Issue raised with Docker engine space utilization

We have installed Docker on a virtual machine (VM) hosted on Azure, where image builds are frequently performed. After building the images, they are pushed to an artifact registry. To free up space on the VM, we use the docker system prune -f -a --volumes command, which is intended to remove unused volumes, images, and build cache. However, despite executing this command, the Docker engine continues to utilize a significant amount of memory. We are unsure of the root cause and, as a temporary solution, have been extending the size of the VM to accommodate the increasing memory usage. Additionally, we prefer not to delete the build cache as it is essential for maintaining faster build times.

In the /var/lib/docker directory, we observe that various folders, including images, network, overlay2, plugins, runtimes, swarm, tmp, and volumes, are present, with the overlay2 folder consuming a substantial amount of space. This folder contains image-related and container-related directories. After pushing images to the artifact registry, we believe these folders and images in overlay2 can be deleted to free up space. However, we are uncertain about the potential consequences of deleting the overlay2 folder and its contents, leading us to avoid this action and instead extend the size of the VM. Additionally, we prefer not to delete the build cache as it is essential for maintaining faster build times.

du will count files in the overlay folder more than once. Please add the argument --one-file-system to make sure the files are only counted once.

Did you try to remove dangling images? Dangling images exist, when you re-build an image with the same tag, so that previous versions get untagged. The same happens if you pull a tag that already existed in the local cache: the tag will point to the newly pulled image, and the previous one gets untagged.

You can remove dangling images as root user like this: docker rmi $(docker images -f "dangling=true" -q)

1 Like

You mean you want to avoid using the command that you use now? Because it deletes unused build cache and I guess it includes all that is not used at the moment.

The docker system prune command is for handling all kind of data at once. But you can use docker buildx prune, which also removes “dangling build cache”, but you can use a filter

docker buildx prune --until 72h

which deletes the build cache older that was last used before the given time period. So you can control what to delete. The cache that was used long time ago could be less important. Or in some cases never used in the future.

Yes, you should never touch the filesystem under the docker data root, but you can use commands like the one shared by @meyay, or there is actually a newer alternative which is

docker image prune

If you want to delete all unused images, not just the dangling one (as you do with the command you shared), you can use the same -a flag.

The overlay filesystem containers container data as well, so if you have running containers writing a lot of data without volumes, that will increase the size of the overlay2 folder.

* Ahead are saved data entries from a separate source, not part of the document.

import Summits.CriticalPhenomena.SAWScalingLimit.Theorems.SAWDefectDecoherenceBoundaryClosureRGateMassLawsReduction
import HarnessLib

/-!
# Crux `BoundaryClosureR` (stmt-CriticalPhenomena-14004), line `pick-half-plane`:
the flat mass laws `stub_flatMassLaws` (skeleton r3) from two POINTWISE laws

Landing target:
`Summits/CriticalPhenomena/SAWScalingLimit/Theorems/SAWDefectDecoherenceBoundaryClosureRFlatMassLaws.lean`
(`--supports stmt-CriticalPhenomena-14004`).

The reshaped stub `stub_flatMassLaws : FlatMassLaws` of the line asks, for the `σ = 0` arrival masses
`Z_δ = ‖F_{Λ δ, e δ, x_c, 0}‖` from a pinned flat root `x`: (a) the UNIFORM-IN-SCALE DENSITY law on
both flat pieces — for a ball `closedBall y ρ₀` inside the pinned ball of the gate piece (centre
`pt 1`, rows `m δ`) or of the root's own piece (centre `x`, rows `mr δ`), at distance `> 2ρ₀` from
the root, ONE constant `C` with `C⁻¹ ρ' Z_δ(b_δ) ≤ δ Σ_{e' ∈ ∂Λ_δ, δ·mid e' ∈ ball y ρ'} Z_δ(e') ≤
C ρ' Z_δ(b_δ)` eventually, for every `ρ' ≤ ρ₀`; (b) the root-arm divergence (unchanged).  Here:

* `density_of_pointwise_at` / `density_of_pointwise`: on a pinned piece, POINTWISE two-sided
  comparability `C⁻¹ Z_δ(b_δ) ≤ Z_δ(floorEdge k) ≤ C Z_δ(b_δ)` of the columns of `ball y ρ₀` implies
  the density law with the constant `3C`, uniformly in `ρ' ≤ ρ₀` (window identification of
  `…GateMassLaws.lean` + the column count of `…GateMassLawsReduction.lean`: between `ρ'/(2δ)` and
  `3ρ'/δ` columns once the floor row is within `ρ'/2` of the line), for ARBITRARY nonnegative weights;
* **`stub_flatMassLaws_densityReduction`** (registered sub-goal, data level): (a**) pointwise
  comparability on both pieces implies the density law (a) of `FlatMassLaws`;
* **`flatMassLaws_of_pointwise_of_arm`** (family level, verbatim the body of
  `…PickHalfPlane.FlatMassLaws` as conclusion): the flat mass laws follow from (a**) and the root-arm
  divergence (b) verbatim — compose with `armDivergence_family` of the sibling file
  `…GateMassLawsArm.lean` to replace (b) by the pointwise harmonic arm bound (b*) (the composed glue
  `flatMassLaws_of_pointwise : (a**) → (b*) → FlatMassLaws` is the file `…FlatMassLawsGlue.lean`).

What remains OPEN: (a**) and (b*), boundary-Harnack-type statements for the critical SAW.
Sources: H. Duminil-Copin, S. Smirnov, Ann. of Math. 175 (2012), §3.
-/

noncomputable section

open scoped BigOperators Topology
open Filter Set
open Literature.Probability.LatticeModels (HexVertex hexGraph hexCenter Site)
open Literature.Probability.RandomPlanarGeometry
open Literature.Probability.RandomPlanarGeometry.SAW

namespace Summit.CriticalPhenomena.SAWScalingLimit.Theorems.PickHalfPlane.GateMass

/-! ### 12. The density law from pointwise comparability, uniformly in the scale -/

/-- **Pointwise ⟹ density, at one mesh.**  At a mesh `0 < δ < ρ'/2`: if the lattice pin holds at `c`
(radius `ρ`), the ball `ball y ρ'` is `δ/2`-deep in the pinned ball, the floor line of the threshold
row `m` is within `ρ'/2` of the height of `y`, and every floor mid-edge of the row `m` with scaled
midpoint in `ball y ρ'` has weight in `[C⁻¹ Z_b, C Z_b]` (`Z ≥ 0`, `Z_b ≥ 0`), then
`(ρ'/(2C)) Z_b ≤ δ Σ_{e' ∈ ∂Λ, δ·mid e' ∈ ball y ρ'} Z(e') ≤ 3 C ρ' Z_b` (between `ρ'/(2δ)` and `3ρ'/δ`
columns). [cite: DuminilCopinSmirnov2012, §3 (the boundary part α of the strip)] -/
theorem density_of_pointwise_at {Λ : Finset HexVertex} {m : ℤ} {δ ρ ρ' C Zb : ℝ} {c y : ℂ}
    {Z : Sym2 HexVertex → ℝ} (hδ : 0 < δ) (hδρ' : δ < ρ' / 2) (hρ' : 0 < ρ') (hC : 0 < C)
    (hpin : ∀ v : HexVertex, (δ : ℂ) * hexCenter v ∈ Metric.ball c ρ → (v ∈ Λ ↔ m ≤ v.1 1))
    (hS : ∀ z ∈ Metric.ball y ρ', dist z c + δ / 2 < ρ)
    (hheight : |δ * (m : ℝ) * (Real.sqrt 3 / 2) - y.im| < ρ' / 2)
    (hZ : ∀ e, 0 ≤ Z e) (hZb : 0 ≤ Zb)
    (hpt : ∀ k : ℤ, (δ : ℂ) * hexMidpoint s((((![k, m - 1] : Site 2)), (1 : Fin 2)), ((![k, m] : Site 2), (0 : Fin 2))) ∈ Metric.ball y ρ' →
      C⁻¹ * Zb ≤ Z s((((![k, m - 1] : Site 2)), (1 : Fin 2)), ((![k, m] : Site 2), (0 : Fin 2))) ∧ Z s((((![k, m - 1] : Site 2)), (1 : Fin 2)), ((![k, m] : Site 2), (0 : Fin 2))) ≤ C * Zb) :
    ρ' / (2 * C) * Zb ≤ δ * ∑ᶠ e' ∈ {e' : Sym2 HexVertex |
        e' ∈ hexDomainBoundary Λ ∧ (δ : ℂ) * hexMidpoint e' ∈ Metric.ball y ρ'}, Z e' ∧
      δ * ∑ᶠ e' ∈ {e' : Sym2 HexVertex |
        e' ∈ hexDomainBoundary Λ ∧ (δ : ℂ) * hexMidpoint e' ∈ Metric.ball y ρ'}, Z e' ≤
        3 * C * ρ' * Zb := by
  -- abbreviations
  set fe : ℤ → Sym2 HexVertex := fun k => s((((![k, m - 1] : Site 2)), (1 : Fin 2)), ((![k, m] : Site 2), (0 : Fin 2))) with hfe
  set K : Set ℤ := {k : ℤ | (δ : ℂ) * hexMidpoint (fe k) ∈ Metric.ball y ρ'} with hK
  have hWδ := boundaryWindow_eq_image (S := Metric.ball y ρ') hδ.le hpin hS
  have hsum : ∑ᶠ e' ∈ {e' : Sym2 HexVertex | e' ∈ hexDomainBoundary Λ ∧
      (δ : ℂ) * hexMidpoint e' ∈ Metric.ball y ρ'}, Z e' = ∑ᶠ k ∈ K, Z (fe k) := by
    rw [hWδ, finsum_mem_image (floorEdge_injective m).injOn]
  have hKfin : K.Finite := finite_intWindow (S := Metric.ball y ρ') hδ.le hpin hS
  rw [hsum, finsum_mem_eq_finite_toFinset_sum _ hKfin]
  -- real and imaginary parts of the scaled floor midpoints
  set sδ : ℝ := (m : ℝ) / 2 + 1 / 2 with hsδ
  have hre : ∀ k : ℤ, ((δ : ℂ) * hexMidpoint (fe k)).re = δ * (k + sδ) := by
    intro k
    rw [Complex.mul_re, Complex.ofReal_re, Complex.ofReal_im, zero_mul, sub_zero, hfe,
      re_hexMidpoint_floorEdge', hsδ]
    ring
  have him : ∀ k : ℤ, ((δ : ℂ) * hexMidpoint (fe k)).im = δ * (m : ℝ) * (Real.sqrt 3 / 2) := by
    intro k
    rw [Complex.mul_im, Complex.ofReal_re, Complex.ofReal_im, zero_mul, add_zero, hfe,
      im_hexMidpoint_floorEdge']
    ring
  -- inner and outer integer intervals
  set I₁ : Finset ℤ := Finset.Icc ⌈(y.re - ρ' / 2) / δ - sδ⌉ ⌊(y.re + ρ' / 2) / δ - sδ⌋ with hI₁
  set I₂ : Finset ℤ := Finset.Icc ⌈(y.re - ρ') / δ - sδ⌉ ⌊(y.re + ρ') / δ - sδ⌋ with hI₂
  have hI₁K : I₁ ⊆ hKfin.toFinset := by
    intro k hk
    rw [Set.Finite.mem_toFinset, hK, Set.mem_setOf_eq, Metric.mem_ball, Complex.dist_eq,
      Complex.norm_def, Complex.normSq_apply, Complex.sub_re, Complex.sub_im, hre, him]
    have h1 : |δ * (k + sδ) - y.re| ≤ ρ' / 2 := abs_le_of_mem_Icc hδ hk
    have h2 : (δ * (↑k + sδ) - y.re) * (δ * (↑k + sδ) - y.re) +
        (δ * (m : ℝ) * (Real.sqrt 3 / 2) - y.im) * (δ * (m : ℝ) * (Real.sqrt 3 / 2) - y.im) <
          ρ' * ρ' := by
      rw [abs_le] at h1
      rw [abs_lt] at hheight
      nlinarith
    calc Real.sqrt ((δ * (↑k + sδ) - y.re) * (δ * (↑k + sδ) - y.re) +
          (δ * (m : ℝ) * (Real.sqrt 3 / 2) - y.im) * (δ * (m : ℝ) * (Real.sqrt 3 / 2) - y.im))
        < Real.sqrt (ρ' * ρ') :=
          Real.sqrt_lt_sqrt (add_nonneg (mul_self_nonneg _) (mul_self_nonneg _)) h2
      _ = ρ' := Real.sqrt_mul_self hρ'.le
  have hKI₂ : hKfin.toFinset ⊆ I₂ := by
    intro k hk
    rw [Set.Finite.mem_toFinset, hK, Set.mem_setOf_eq, Metric.mem_ball] at hk
    refine mem_Icc_of_abs_lt hδ (lt_of_le_of_lt ?_ hk)
    rw [← hre, ← Complex.sub_re, Complex.dist_eq]
    exact Complex.abs_re_le_norm _
  -- pointwise bounds on the window
  have hlow : ∀ k ∈ hKfin.toFinset, C⁻¹ * Zb ≤ Z (fe k) := fun k hk =>
    (hpt k (hKfin.mem_toFinset.1 hk)).1
  have hup : ∀ k ∈ hKfin.toFinset, Z (fe k) ≤ C * Zb := fun k hk =>
    (hpt k (hKfin.mem_toFinset.1 hk)).2
  have hcard₁ : 2 * (ρ' / 2) / δ - 1 ≤ (I₁.card : ℝ) := le_card_Icc δ sδ y.re (ρ' / 2)
  have hcard₂ : (I₂.card : ℝ) ≤ 2 * ρ' / δ + 1 := card_Icc_le hδ hρ'.le
  constructor
  · -- lower bound: at least `ρ'/(2δ)` columns, each of weight `≥ C⁻¹ Z_b`
    have h1 : (I₁.card : ℝ) * (C⁻¹ * Zb) ≤ ∑ k ∈ hKfin.toFinset, Z (fe k) := by
      calc (I₁.card : ℝ) * (C⁻¹ * Zb) = ∑ k ∈ I₁, C⁻¹ * Zb := by
            rw [Finset.sum_const, nsmul_eq_mul]
        _ ≤ ∑ k ∈ I₁, Z (fe k) := Finset.sum_le_sum fun k hk => hlow k (hI₁K hk)
        _ ≤ ∑ k ∈ hKfin.toFinset, Z (fe k) :=
            Finset.sum_le_sum_of_subset_of_nonneg hI₁K fun _ _ _ => hZ _
    have h2 : ρ' / (2 * δ) ≤ (I₁.card : ℝ) := by
      have e1 : 2 * (ρ' / 2) / δ - 1 = ρ' / δ - 1 := by ring
      have e2 : ρ' / (2 * δ) = ρ' / δ / 2 := by rw [div_div, mul_comm]
      have h3 : 2 ≤ ρ' / δ := by rw [le_div_iff₀ hδ]; linarith
      rw [e1] at hcard₁
      rw [e2]
      linarith
    calc ρ' / (2 * C) * Zb = δ * (ρ' / (2 * δ) * (C⁻¹ * Zb)) := by
          field_simp
      _ ≤ δ * ((I₁.card : ℝ) * (C⁻¹ * Zb)) := by
          refine mul_le_mul_of_nonneg_left ?_ hδ.le
          exact mul_le_mul_of_nonneg_right h2 (by positivity)
      _ ≤ δ * ∑ k ∈ hKfin.toFinset, Z (fe k) := mul_le_mul_of_nonneg_left h1 hδ.le
  · -- upper bound: at most `3ρ'/δ` columns, each of weight `≤ C Z_b`
    have h1 : ∑ k ∈ hKfin.toFinset, Z (fe k) ≤ (I₂.card : ℝ) * (C * Zb) := by
      calc ∑ k ∈ hKfin.toFinset, Z (fe k) ≤ ∑ k ∈ hKfin.toFinset, C * Zb :=
            Finset.sum_le_sum hup
        _ = (hKfin.toFinset.card : ℝ) * (C * Zb) := by rw [Finset.sum_const, nsmul_eq_mul]
        _ ≤ (I₂.card : ℝ) * (C * Zb) := by
            refine mul_le_mul_of_nonneg_right ?_ (by positivity)
            exact_mod_cast Finset.card_le_card hKI₂
    have h2 : δ * (I₂.card : ℝ) ≤ 3 * ρ' := by
      have : δ * (I₂.card : ℝ) ≤ δ * (2 * ρ' / δ + 1) := mul_le_mul_of_nonneg_left hcard₂ hδ.le
      rw [mul_add, mul_div_cancel₀ _ hδ.ne', mul_one] at this
      linarith
    calc δ * ∑ k ∈ hKfin.toFinset, Z (fe k) ≤ δ * ((I₂.card : ℝ) * (C * Zb)) :=
          mul_le_mul_of_nonneg_left h1 hδ.le
      _ = (δ * (I₂.card : ℝ)) * C * Zb := by ring
      _ ≤ (3 * ρ') * C * Zb :=
          mul_le_mul_of_nonneg_right (mul_le_mul_of_nonneg_right h2 hC.le) hZb
      _ = 3 * C * ρ' * Zb := by ring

The following commands tells you more about the currently used space

docker system df

including how much is the case and how much is the images. The following command will tell you even more about the specific objects

docker system df --verbose

And if you want to see more about the cache entries

docker buildx du --verbose

Notice that the fist command used “df” and the second used “du

I don’t think the cache can be deleted one by one (I could not find a solution to that), but at least you know why the cache is large.

1 Like